Reshard API Performance Benchmarking

isururanawaka · facebook-github-bot · commit 71e160f4ff88 · 2025-07-21T16:06:34.000-07:00
Summary:
- Identify baseline performance with and without reshard API
- Identify different baselines for different sharding strategies under different data sets

Differential Revision: D78672730
diff --git a/torchrec/distributed/benchmark/benchmark_train.py b/torchrec/distributed/benchmark/benchmark_train.py
@@ -28,8 +28,9 @@
     write_report,
 )
 from torchrec.distributed.embedding_types import EmbeddingComputeKernel, ShardingType
+from torchrec.distributed.sharding.dynamic_sharding import output_sharding_plan_delta
 from torchrec.distributed.test_utils.test_model import TestEBCSharder
-from torchrec.distributed.types import DataType
+from torchrec.distributed.types import DataType, EmbeddingModuleShardingPlan
 from torchrec.modules.embedding_modules import EmbeddingBagCollection
 from torchrec.sparse.jagged_tensor import KeyedJaggedTensor
 
@@ -53,9 +54,27 @@ def training_func_to_benchmark(
     model: torch.nn.Module,
     bench_inputs: List[KeyedJaggedTensor],
     optimizer: Optional[torch.optim.Optimizer],
+    resharding_plan_diffs: Optional[List[EmbeddingModuleShardingPlan]] = None,
 ) -> None:
 
-    for bench_input in bench_inputs:
+    reshard_idx = 0
+
+    for i, bench_input in enumerate(bench_inputs):
+        if resharding_plan_diffs is not None:
+            if (
+                i > 0
+                and len(resharding_plan_diffs) > 0
+                and i % (len(bench_inputs) / len(resharding_plan_diffs)) == 0
+            ):
+
+                plan_difference = output_sharding_plan_delta(
+                    # Pyre-ignore
+                    model.plan.plan["_module"],
+                    resharding_plan_diffs[reshard_idx],
+                )
+                # Pyre-ignore
+                model.reshard("_module", plan_difference)

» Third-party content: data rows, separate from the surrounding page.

import Mathlib
import HarnessLib
import Summits.Parity.GeneralizedHardyLittlewood.Theorems.DilatedChowla.Negative.DilatedChowlaMirrorBias

/-!
# `DilatedChowla` (stmt-Parity-13319): Siegel zeros of quality `≥ C₀ log q` force a coherent bias

Line `Sketch` (card `siegel-mirror`), stub E, second half: the parameter bookkeeping.  From the
unit-class law `OnePointExc` (constants `c₁, C₁, C₂`) and Siegel zeros `L(1 − 1/(η log q), χ) = 0`
of quality `η ≥ C₀ log q`, `C₀ = 9C₁ + 4/c₁ + 4`, at arbitrarily large conductors `q`, we build the
witnesses of `CoherentBias 1`: `V = q`, `σ = 1`, `M = ⌈exp(C₁(1 + 2 log q)²)⌉`,
`b = 1/(4C₂(1 + 2 log q)⁵)`, using the per-level lower bound `bias_P_lower` of the first half
(`DilatedChowlaMirrorBias`) along each dilation `k = qν`, `1 ≤ ν ≤ q`.

* `bias_R1_eventually`, `bias_eventually` : the size requirements on `q` (polylog versus power:
  `64 C₂² (1 + 2 log q)^{10} ≤ q`, `q·C ≤ exp(C₁(1 + 2 log q)²)^κ`, `q² ≤ 2 exp(C₁(1 + 2 log q)²)`,
  `q ≥ 12`) hold for all large `q` (`Real.isLittleO_pow_log_id_atTop`).
* `coherentBias_one_of_onePointExc` : the stub.

Elementary; no cited facts (the law `OnePointExc` is a hypothesis).
-/

noncomputable section

namespace Summit.Parity.GeneralizedHardyLittlewood.Theorems.DilatedChowla.Negative

open Literature.Barriers.Parity (IsSiegelZero)
open Finset

/-! ## §1 The size requirements on the conductor hold eventually -/

/-- Polylog versus linear: `64 C₂² (1 + 2 log x)^{10} ≤ x` for all large real `x`. -/
theorem bias_R1_eventually (C₂ : ℝ) :
    ∀ᶠ x : ℝ in Filter.atTop, 64 * C₂ ^ 2 * (1 + 2 * Real.log x) ^ 10 ≤ x := by
  have hc : (0 : ℝ) < 1 / (64 * C₂ ^ 2 * 3 ^ 10 + 1) := by positivity
  filter_upwards [(Real.isLittleO_pow_log_id_atTop (n := 10)).bound hc,
    Real.tendsto_log_atTop.eventually_ge_atTop 1, Filter.eventually_ge_atTop (0 : ℝ)]
    with x hx hlog hx0
  rw [Real.norm_eq_abs, Real.norm_eq_abs, id_eq, abs_of_nonneg hx0] at hx
  have h10 : Real.log x ^ 10 ≤ 1 / (64 * C₂ ^ 2 * 3 ^ 10 + 1) * x := le_trans (le_abs_self _) hx
  have h1 : (1 + 2 * Real.log x) ^ 10 ≤ (3 * Real.log x) ^ 10 :=
    pow_le_pow_left₀ (by linarith) (by linarith) 10
  have hl0 : 0 ≤ Real.log x ^ 10 := pow_nonneg (by linarith) 10
  calc 64 * C₂ ^ 2 * (1 + 2 * Real.log x) ^ 10 ≤ 64 * C₂ ^ 2 * (3 * Real.log x) ^ 10 :=
        mul_le_mul_of_nonneg_left h1 (by positivity)
    _ = (64 * C₂ ^ 2 * 3 ^ 10) * Real.log x ^ 10 := by ring
    _ ≤ (64 * C₂ ^ 2 * 3 ^ 10 + 1) * Real.log x ^ 10 := by nlinarith
    _ ≤ (64 * C₂ ^ 2 * 3 ^ 10 + 1) * (1 / (64 * C₂ ^ 2 * 3 ^ 10 + 1) * x) :=
        mul_le_mul_of_nonneg_left h10 (by positivity)
    _ = x := by field_simp

/-- The size requirements on the conductor `q` used by the main theorem hold for all large `q`:
(R1) `64 C₂² (1 + 2 log q)^{10} ≤ q`, (R2) `q · C ≤ exp(C₁ (1 + 2 log q)²)^κ`,
(R3) `q² ≤ 2 exp(C₁ (1 + 2 log q)²)`, and `q ≥ 12`. -/
theorem bias_eventually {C₁ κ : ℝ} (hC₁ : 0 < C₁) (hκ : 0 < κ) (C₂ C : ℝ) :
    ∃ q₁ : ℕ, ∀ q : ℕ, q₁ ≤ q →
      64 * C₂ ^ 2 * (1 + 2 * Real.log q) ^ 10 ≤ q ∧
      (q : ℝ) * C ≤ Real.exp (C₁ * (1 + 2 * Real.log q) ^ 2) ^ κ ∧
      (q : ℝ) ^ 2 ≤ 2 * Real.exp (C₁ * (1 + 2 * Real.log q) ^ 2) ∧ 12 ≤ q := by
  have hlog : Filter.Tendsto (fun q : ℕ => Real.log (q : ℝ)) Filter.atTop Filter.atTop :=
    Real.tendsto_log_atTop.comp tendsto_natCast_atTop_atTop
  set C' := max C 1 with hC'
  have hC'0 : 0 < C' := lt_of_lt_of_le one_pos (le_max_right _ _)
  have hlC' : 0 ≤ Real.log C' := Real.log_nonneg (le_max_right _ _)
  have e1 := tendsto_natCast_atTop_atTop.eventually (bias_R1_eventually C₂)
  have e2 := hlog.eventually_ge_atTop
    (max 1 (max ((1 + Real.log C') / (4 * κ * C₁)) (1 / (2 * C₁))))
  have e3 := Filter.eventually_ge_atTop (12 : ℕ)
  obtain ⟨q₁, hq₁⟩ := Filter.eventually_atTop.1 (e1.and (e2.and e3))
  refine ⟨q₁, fun q hq => ?_⟩
  obtain ⟨h1, h2, h3⟩ := hq₁ q hq
  simp only [max_le_iff] at h2
  obtain ⟨hL1, hL2, hL3⟩ := h2
  have hq12 : (12 : ℝ) ≤ q := by exact_mod_cast h3
  have hq0 : (0 : ℝ) < q := by linarith
  have hqexp : (q : ℝ) = Real.exp (Real.log q) := (Real.exp_log hq0).symm
  have hsq : 4 * Real.log q ^ 2 ≤ (1 + 2 * Real.log q) ^ 2 := by nlinarith
  refine ⟨h1, ?_, ?_, h3⟩
  · -- (R2)
    have hκC : 0 < 4 * κ * C₁ := by positivity
    have hA : 1 + Real.log C' ≤ Real.log q * (4 * κ * C₁) := by rwa [div_le_iff₀ hκC] at hL2
    calc (q : ℝ) * C ≤ q * C' := mul_le_mul_of_nonneg_left (le_max_left _ _) hq0.le
      _ = Real.exp (Real.log q + Real.log C') := by
          rw [Real.exp_add, ← hqexp, Real.exp_log hC'0]
      _ ≤ Real.exp (4 * κ * C₁ * Real.log q ^ 2) := by
          rw [Real.exp_le_exp]
          have : Real.log C' ≤ Real.log C' * Real.log q := le_mul_of_one_le_right hlC' hL1
          nlinarith [mul_le_mul_of_nonneg_right hA (by linarith : 0 ≤ Real.log q)]
      _ ≤ Real.exp (C₁ * (1 + 2 * Real.log q) ^ 2 * κ) := by
          rw [Real.exp_le_exp]
          have := mul_le_mul_of_nonneg_left hsq (by positivity : 0 ≤ κ * C₁)
          nlinarith
      _ = Real.exp (C₁ * (1 + 2 * Real.log q) ^ 2) ^ κ := Real.exp_mul _ _
  · -- (R3)
    have hC2 : 0 < 2 * C₁ := by positivity
    have hB : 1 ≤ Real.log q * (2 * C₁) := by rwa [div_le_iff₀ hC2] at hL3
    have hq2 : (q : ℝ) ^ 2 = Real.exp (2 * Real.log q) := by
      rw [two_mul, Real.exp_add, ← hqexp, sq]
    calc (q : ℝ) ^ 2 = Real.exp (2 * Real.log q) := hq2
      _ ≤ Real.exp (C₁ * (1 + 2 * Real.log q) ^ 2) := by
          rw [Real.exp_le_exp]
          have := mul_le_mul_of_nonneg_right hB (by linarith : 0 ≤ 2 * Real.log q)
          nlinarith [mul_le_mul_of_nonneg_left hsq hC₁.le]
      _ ≤ 2 * Real.exp (C₁ * (1 + 2 * Real.log q) ^ 2) := by
          linarith [Real.exp_pos (C₁ * (1 + 2 * Real.log q) ^ 2)]

/-! ## §2 The main theorem: parameter bookkeeping -/

/-- **Stub E (`siegel-mirror`): Siegel zeros of quality `≥ C₀ log q` force a coherent class bias at
shift `1`.**  Given the unit-class law `OnePointExc` (constants `c₁, C₁, C₂`), put
`C₀ = 9C₁ + 4/c₁ + 4`.  If Siegel zeros `L(1 − 1/(η log q), χ) = 0` with `η ≥ C₀ log q` occur at
arbitrarily large conductors `q`, then `CoherentBias 1` holds, with the witnesses (for given `κ, C`
and a zero at a large conductor `q`): `V = q`, `σ = 1`, `M = ⌈exp(C₁(1 + 2 log q)²)⌉`,
`b = 1/(4C₂(1 + 2 log q)⁵)`; each progression sum `P 1 (qν) M`, `ν ≤ q`, is `≥ bM` by
`bias_P_lower` (the zero is undamped at height `2kM + 1` since `log(2kM+1) ≤ C₀ log² q ≤ η log q`,
and `β > 1 − c₁/log(4k)` since `c₁ η > 4`). -/
theorem coherentBias_one_of_onePointExc (h : OnePointExc) :
    ∃ C₀ : ℝ, 0 < C₀ ∧ (SiegelZerosAbove (fun q => C₀ * Real.log q) → CoherentBias 1) := by
  obtain ⟨c₁, C₁, C₂, hc₁, hC₁, hC₂, hlaw⟩ := h
  refine ⟨9 * C₁ + 4 / c₁ + 4, by positivity, fun hz κ hκ C => ?_⟩
  obtain ⟨q₁, hq₁⟩ := bias_eventually hC₁ hκ C₂ C
  obtain ⟨q, hqne, χ, η, hq₁q, hηq, hsz⟩ := hz q₁
  obtain ⟨hR1, hR2, hR3, hq12⟩ := hq₁ q hq₁q
  have hηq : (9 * C₁ + 4 / c₁ + 4) * Real.log q ≤ η := hηq
  -- sizes
  have hq3 : (3 : ℝ) ≤ q := by exact_mod_cast hsz.three_le
  have hq0 : (0 : ℝ) < q := by linarith
  have hq12R : (12 : ℝ) ≤ q := by exact_mod_cast hq12
  have hL1 : 1 < Real.log q := by
    rw [Real.lt_log_iff_exp_lt hq0]
    linarith [Real.exp_one_lt_d9]
  have hL0 : 0 < Real.log q := by linarith
  -- the parameters
  set E := Real.exp (C₁ * (1 + 2 * Real.log q) ^ 2) with hE
  have hE0 : 0 < E := Real.exp_pos _
  have hE1 : 1 ≤ E := Real.one_le_exp (by positivity)
  have hME : E ≤ (⌈E⌉₊ : ℝ) := Nat.le_ceil E
  have hME' : (⌈E⌉₊ : ℝ) < E + 1 := Nat.ceil_lt_add_one hE0.le
  have hb0 : 0 < 4 * C₂ * (1 + 2 * Real.log q) ^ 5 := by positivity
  refine ⟨⌈E⌉₊, q, q, 1 / (4 * C₂ * (1 + 2 * Real.log q) ^ 5), 1, Or.inl rfl, by omega, by omega,
    ?_, by positivity, ?_, le_trans hR2 (Real.rpow_le_rpow hE0.le hME hκ.le), ?_⟩
  · -- `qV ≤ 2M`
    have : ((q * q : ℕ) : ℝ) ≤ ((2 * ⌈E⌉₊ : ℕ) : ℝ) := by push_cast; nlinarith
    exact_mod_cast this
  · -- `4 ≤ b² V`
    rw [div_pow, one_pow, one_div_mul_eq_div, le_div_iff₀ (by positivity)]
    have : 4 * (4 * C₂ * (1 + 2 * Real.log q) ^ 5) ^ 2 = 64 * C₂ ^ 2 * (1 + 2 * Real.log q) ^ 10 := by
      ring
    rw [this]
    exact hR1
  · -- the bias along every dilation `qν`, `1 ≤ ν ≤ q`
    intro ν hν hνq
    haveI : NeZero (q * ν) := NeZero.of_pos (Nat.mul_pos (NeZero.pos q) hν)
    rw [one_mul, one_div_mul_eq_div]
    refine bias_P_lower hC₁ hC₂ hlaw (dvd_mul_right q ν) hsz (Nat.le_mul_of_pos_right q hν)
      (Nat.mul_le_mul_left q hνq) hME ?_ ?_ ?_
    · -- (R4) `4 < c₁ η`
      have h1 : 4 / c₁ * Real.log q ≤ η := by
        have : 4 / c₁ * Real.log q ≤ (9 * C₁ + 4 / c₁ + 4) * Real.log q :=
          mul_le_mul_of_nonneg_right (by linarith [show 0 < 9 * C₁ + 4 by positivity]) hL0.le
        linarith
      have h2 : 4 / c₁ < 4 / c₁ * Real.log q := lt_mul_of_one_lt_right (by positivity) hL1
      have h3 : c₁ * (4 / c₁) = 4 := by field_simp
      calc (4 : ℝ) = c₁ * (4 / c₁) := h3.symm
        _ < c₁ * (4 / c₁ * Real.log q) := mul_lt_mul_of_pos_left h2 hc₁
        _ ≤ c₁ * η := mul_le_mul_of_nonneg_left h1 hc₁.le
    · -- (R5) undamping: `log (2q²M + 1) ≤ η log q`
      have hy : 2 * (q : ℝ) ^ 2 * (⌈E⌉₊ : ℝ) + 1 ≤ (q : ℝ) ^ 4 * E := by
        have hq9 : (9 : ℝ) ≤ (q : ℝ) ^ 2 := by nlinarith
        have hA : (q : ℝ) ^ 2 ≤ (q : ℝ) ^ 2 * E := le_mul_of_one_le_right (by positivity) hE1
        have hB := mul_le_mul_of_nonneg_left hME'.le (by positivity : (0 : ℝ) ≤ 2 * (q : ℝ) ^ 2)
        have hC := mul_le_mul_of_nonneg_right hq9 (by positivity : (0 : ℝ) ≤ (q : ℝ) ^ 2 * E)
        nlinarith
      calc Real.log (2 * (q : ℝ) ^ 2 * ⌈E⌉₊ + 1)
          ≤ Real.log ((q : ℝ) ^ 4 * E) := Real.log_le_log (by positivity) hy
        _ = 4 * Real.log q + C₁ * (1 + 2 * Real.log q) ^ 2 := by
            rw [Real.log_mul (by positivity) hE0.ne', Real.log_pow, hE, Real.log_exp]
            push_cast
            ring
        _ ≤ (9 * C₁ + 4) * Real.log q ^ 2 := by
            have h9 : (1 + 2 * Real.log q) ^ 2 ≤ (3 * Real.log q) ^ 2 :=
              pow_le_pow_left₀ (by linarith) (by linarith) 2
            nlinarith [mul_le_mul_of_nonneg_left h9 hC₁.le]
        _ ≤ (9 * C₁ + 4 / c₁ + 4) * Real.log q * Real.log q := by
            have : 0 ≤ 4 / c₁ * Real.log q ^ 2 := by positivity
            nlinarith
        _ ≤ η * Real.log q := mul_le_mul_of_nonneg_right hηq hL0.le
    · -- (R6) `50 (1 + C₂ (1 + 2 log q)⁵) ≤ q²`, from (R1) and `q ≥ 12`
      have hA0 : 0 ≤ C₂ * (1 + 2 * Real.log q) ^ 5 := by positivity
      have hsq : (8 * (C₂ * (1 + 2 * Real.log q) ^ 5)) ^ 2 ≤ q := by
        have : (8 * (C₂ * (1 + 2 * Real.log q) ^ 5)) ^ 2 =
            64 * C₂ ^ 2 * (1 + 2 * Real.log q) ^ 10 := by ring
        rw [this]
        exact hR1
      nlinarith [sq_nonneg (8 * (C₂ * (1 + 2 * Real.log q) ^ 5) - 1),
        mul_nonneg (sub_nonneg.2 hq12R) hq0.le]

end Summit.Parity.GeneralizedHardyLittlewood.Theorems.DilatedChowla.Negative

end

+                reshard_idx += 1
         pooled_embeddings = model(bench_input)
         vals = []
         for _name, param in pooled_embeddings.to_dict().items():
diff --git a/torchrec/distributed/benchmark/benchmark_utils.py b/torchrec/distributed/benchmark/benchmark_utils.py
@@ -55,14 +55,21 @@
     EmbeddingStorageEstimator,
 )
 from torchrec.distributed.shard import _shard_modules
+
+from torchrec.distributed.sharding.dynamic_sharding import output_sharding_plan_delta
 from torchrec.distributed.sharding_plan import (
     construct_module_sharding_plan,
     get_sharding_constructor_from_type,
 )
 from torchrec.distributed.test_utils.multi_process import MultiProcessContext
 from torchrec.distributed.test_utils.test_model import ModelInput
 
-from torchrec.distributed.types import DataType, ModuleSharder, ShardingEnv
+from torchrec.distributed.types import (
+    DataType,
+    EmbeddingModuleShardingPlan,
+    ModuleSharder,
+    ShardingEnv,
+)
 from torchrec.fx import symbolic_trace
 from torchrec.modules.embedding_configs import EmbeddingBagConfig, EmbeddingConfig
 from torchrec.quant.embedding_modules import (
@@ -317,7 +324,7 @@ def _generate_rank_placements(
     world_size: int,
     num_tables: int,
     ranks_per_tables: List[int],
-    random_seed: int = None,
+    random_seed: Optional[int] = None,
 ) -> List[List[int]]:
     # Cannot include old/new rank generation with hypothesis library due to depedency on world_size
     if random_seed is None:
@@ -1077,58 +1084,61 @@ def init_module_and_run_benchmark(
         if rank != -1
         else contextlib.nullcontext()
     ) as ctx:
-        module = transform_module(
-            module=module,
-            device=device,
-            inputs=warmup_inputs_cuda,
-            sharder=sharder,
-            sharding_type=sharding_type,
-            compile_mode=compile_mode,
-            world_size=world_size,
-            batch_size=batch_size,
-            # pyre-ignore[6]
-            ctx=ctx,
-            benchmark_unsharded_module=benchmark_unsharded_module,
-        )
-
-        if benchmark_unsharded_module:
-            name = "unsharded" + compile_mode.name
-        else:
-            name = benchmark_type_name(compile_mode, sharding_type)
 
         resharding_plans = []
 
-        import fbvscode
-
-        fbvscode.set_trace()
-
         if new_ranks_per_plan is not None and len(new_ranks_per_plan) > 0:
             sharding_type_constructor = get_sharding_constructor_from_type(
                 sharding_type
             )
-            for i, new_ranks in enumerate(new_ranks_per_plan):
+            for new_ranks_per_table in new_ranks_per_plan:
                 new_per_param_sharding = {}
-                for table in tables:
+                for table_id, table in enumerate(tables):
                     if sharding_type == ShardingType.TABLE_WISE:
                         new_per_param_sharding[table.name] = sharding_type_constructor(
-                            rank=new_ranks, compute_kernel=sharder._kernel_type
+                            rank=new_ranks_per_table[table_id][0],
+                            compute_kernel=sharder._kernel_type,
                         )
                     elif sharding_type == ShardingType.COLUMN_WISE:
                         new_per_param_sharding[table.name] = sharding_type_constructor(
-                            ranks=new_ranks
+                            ranks=new_ranks_per_table[table_id]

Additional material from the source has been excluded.